2. Perscrutados os autos e porque se constata que o presente recurso se integra no âmbito normativo delimitado pelo artigo 78.º-A, n.º 1, da LTC, passa a decidir-se nos termos do aí disposto, atento, igualmente, o consignado no artigo 76.º, n.º 3, do mesmo diploma.
3. Como se referiu supra, o recorrente interpôs, ao abrigo da alínea b) do n.º 1 do artigo 70.º, da LTC, recurso de duas decisões proferidas nos mesmos autos.
Constituem pressupostos da admissibilidade dos recursos interpostos ao abrigo da referida norma que a decisão recorrida tenha procedido à aplicação, como ratio decidendi, de uma norma cuja inconstitucionalidade haja sido suscitada pela recorrente durante o processo e que se encontrem esgotados os recursos ordinários.
3.1. Ora, quanto ao recurso interposto do Acórdão do Tribunal da Relação de Lisboa é manifesto que este último requisito não se verifica. Na verdade, o conhecimento deste recurso estará sempre dependente da resolução do problema de constitucionalidade que vem suscitado no âmbito do recurso interposto do Acórdão do Supremo Tribunal de Justiça (STJ).
Destarte, só depois de dirimida a questão em torno da recorribilidade da decisão do Tribunal da Relação para esse Supremo Tribunal – e, em rigor, só depois de transitado em julgado o Acórdão aí proferido – é que, no quadro emergente dos autos, se poderá recorrer desta decisão, firmado ex julgatum, portanto, o entendimento de que ela não admite recurso ordinário.

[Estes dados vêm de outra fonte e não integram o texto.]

/-- **Translated cube sums under the bootstrap decay**: if `0 ≤ G(x) ≤ C⟦x⟧^{-(d-2)}` (`d ≥ 2`),
then `Σ_{x ∈ Λ_R} G(x - y) ≤ C(2 + 2d·3^{d-1} + 2^d)(R+1)²` for every `y` (split according to
whether `x - y ∈ Λ_R`: the lattice partial sums `Σ_{Λ_R} ⟦u⟧^{-(d-2)} ≤ 1 + 2d3^{d-1}R²`, and at most
`(2R+1)^d` terms each `≤ (R+1)^{-(d-2)}`). [cite: LiuSlade2026, (2.18)] -/
theorem sum_box_shift_le_sq (hd : 2 ≤ d) (hG0 : ∀ x, 0 ≤ G x)
    (hGle : ∀ x, G x ≤ C * jnorm x ^ (-((d : ℝ) - 2))) (R : ℕ) (y : Site d) :
    ∑ x ∈ box d R, G (x - y) ≤ C * (2 + 2 * d * 3 ^ (d - 1) + 2 ^ d) * ((R : ℝ) + 1) ^ 2 := by
  classical
  have hC : 0 ≤ C := by
    have h := (hG0 0).trans (hGle 0)
    rwa [jnorm_zero, Real.one_rpow, mul_one] at h
  set f : Site d → ℝ := fun u => jnorm u ^ (-((d : ℝ) - 2)) with hf
  have hf0 : ∀ u, 0 ≤ f u := fun u => Real.rpow_nonneg (jnorm_pos u).le _
  -- reduce to the weight `f`
  have h1 : ∑ x ∈ box d R, G (x - y) ≤ C * ∑ x ∈ box d R, f (x - y) := by
    rw [Finset.mul_sum]; exact Finset.sum_le_sum fun x _ => hGle _
  refine h1.trans ?_
  rw [mul_assoc]
  refine mul_le_mul_of_nonneg_left ?_ hC
  -- split the cube according to `x - y ∈ Λ_R`
  rw [← Finset.sum_filter_add_sum_filter_not (box d R) (fun x => x - y ∈ box d R)]
  have hA : ∑ x ∈ (box d R).filter (fun x => x - y ∈ box d R), f (x - y) ≤
      1 + 2 * d * 3 ^ (d - 1) * (R : ℝ) ^ ((d : ℝ) - ((d : ℝ) - 2)) := by
    rw [← Finset.sum_image (s := (box d R).filter (fun x => x - y ∈ box d R)) (g := fun x => x - y)
      (f := f) fun x _ x' _ h => sub_left_injective h]
    refine (Finset.sum_le_sum_of_subset_of_nonneg (fun u hu => ?_) fun u _ _ => hf0 u).trans
      (sum_box_jnorm_rpow_neg_le (by omega) (by
        have : (2 : ℝ) ≤ d := by exact_mod_cast hd
        linarith) (by linarith) R)
    obtain ⟨x, hx, rfl⟩ := Finset.mem_image.1 hu
    exact (Finset.mem_filter.1 hx).2
  have hB : ∑ x ∈ (box d R).filter (fun x => ¬x - y ∈ box d R), f (x - y) ≤
      (2 * (R : ℝ) + 1) ^ d * ((R : ℝ) + 1) ^ (-((d : ℝ) - 2)) := by
    have hterm : ∀ x ∈ (box d R).filter (fun x => ¬x - y ∈ box d R),
        f (x - y) ≤ ((R : ℝ) + 1) ^ (-((d : ℝ) - 2)) := by
      intro x hx
      have hx' : R + 1 ≤ Site.supNorm (x - y) := by
        have := (Finset.mem_filter.1 hx).2
        rw [mem_box_iff_supNorm_le] at this
        omega
      have hj : (R : ℝ) + 1 ≤ jnorm (x - y) := by
        have := supNorm_le_jnorm (x - y)
        exact le_trans (by exact_mod_cast hx') this
      have hd2 : 0 ≤ (d : ℝ) - 2 := by
        have : (2 : ℝ) ≤ d := by exact_mod_cast hd
        linarith
      exact Real.rpow_le_rpow_of_nonpos (by positivity) hj (by linarith)
    refine (Finset.sum_le_sum hterm).trans ?_
    rw [Finset.sum_const, nsmul_eq_mul]
    refine mul_le_mul_of_nonneg_right ?_ (Real.rpow_nonneg (by positivity) _)
    have := Finset.card_filter_le (box d R) (fun x => ¬x - y ∈ box d R)
    rw [card_box] at this
    exact_mod_cast this
  -- numerics
  have hR : (0 : ℝ) ≤ R := Nat.cast_nonneg R
  have hdexp : (d : ℝ) - ((d : ℝ) - 2) = 2 := by ring
  rw [hdexp] at hA
  have hA' : 1 + 2 * d * 3 ^ (d - 1) * (R : ℝ) ^ (2 : ℝ) ≤ (1 + 2 * d * 3 ^ (d - 1)) * ((R : ℝ) + 1) ^ 2 := by
    rw [Real.rpow_two]
    have h3 : (0 : ℝ) ≤ 2 * d * 3 ^ (d - 1) := by positivity
    nlinarith [mul_nonneg h3 (by nlinarith : (0 : ℝ) ≤ (R + 1) ^ 2 - R ^ 2),
      (by nlinarith : (1 : ℝ) ≤ (R + 1) ^ 2)]
  have hB' : (2 * (R : ℝ) + 1) ^ d * ((R : ℝ) + 1) ^ (-((d : ℝ) - 2)) ≤ 2 ^ d * ((R : ℝ) + 1) ^ 2 := by
    have hR1 : (0 : ℝ) < R + 1 := by linarith
    have h2 : (2 * (R : ℝ) + 1) ^ d ≤ (2 * ((R : ℝ) + 1)) ^ d :=
      pow_le_pow_left₀ (by linarith) (by linarith) d
    rw [mul_pow] at h2
    have hpow : ((R : ℝ) + 1) ^ d * ((R : ℝ) + 1) ^ (-((d : ℝ) - 2)) = ((R : ℝ) + 1) ^ 2 := by
      rw [← Real.rpow_natCast, ← Real.rpow_add hR1, ← Real.rpow_two]
      norm_num
    calc (2 * (R : ℝ) + 1) ^ d * ((R : ℝ) + 1) ^ (-((d : ℝ) - 2))
        ≤ (2 ^ d * ((R : ℝ) + 1) ^ d) * ((R : ℝ) + 1) ^ (-((d : ℝ) - 2)) :=
          mul_le_mul_of_nonneg_right h2 (Real.rpow_nonneg hR1.le _)
      _ = 2 ^ d * ((R : ℝ) + 1) ^ 2 := by rw [mul_assoc, hpow]
  calc ∑ x ∈ (box d R).filter (fun x => x - y ∈ box d R), f (x - y) +
        ∑ x ∈ (box d R).filter (fun x => ¬x - y ∈ box d R), f (x - y)
      ≤ (1 + 2 * d * 3 ^ (d - 1)) * ((R : ℝ) + 1) ^ 2 + 2 ^ d * ((R : ℝ) + 1) ^ 2 :=
        add_le_add (hA.trans hA') (hB.trans hB')
    _ ≤ (2 + 2 * d * 3 ^ (d - 1) + 2 ^ d) * ((R : ℝ) + 1) ^ 2 := by nlinarith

Assim, como se compreenderá, não pode deixar de reconhecer-se que a admissibilidade do recurso interposto do Acórdão do Tribunal da Relação está em estrita ligação com o resultado que se fixar quanto ao recurso interposto da decisão do Supremo Tribunal de Justiça: se este merecer provimento será óbvio que a decisão da Relação de Lisboa não será definitiva no sentido de não admitir recurso, situação em que haverá lugar à reforma da decisão de rejeição do recurso interposto; se, pelo contrário, for negado provimento ao recurso interposto da decisão do Supremo Tribunal de Justiça, só com o transito em julgado de tal decisão se estabelecerá a irrecorribilidade do Acórdão do Tribunal da Relação, com as consequências que daí advêm.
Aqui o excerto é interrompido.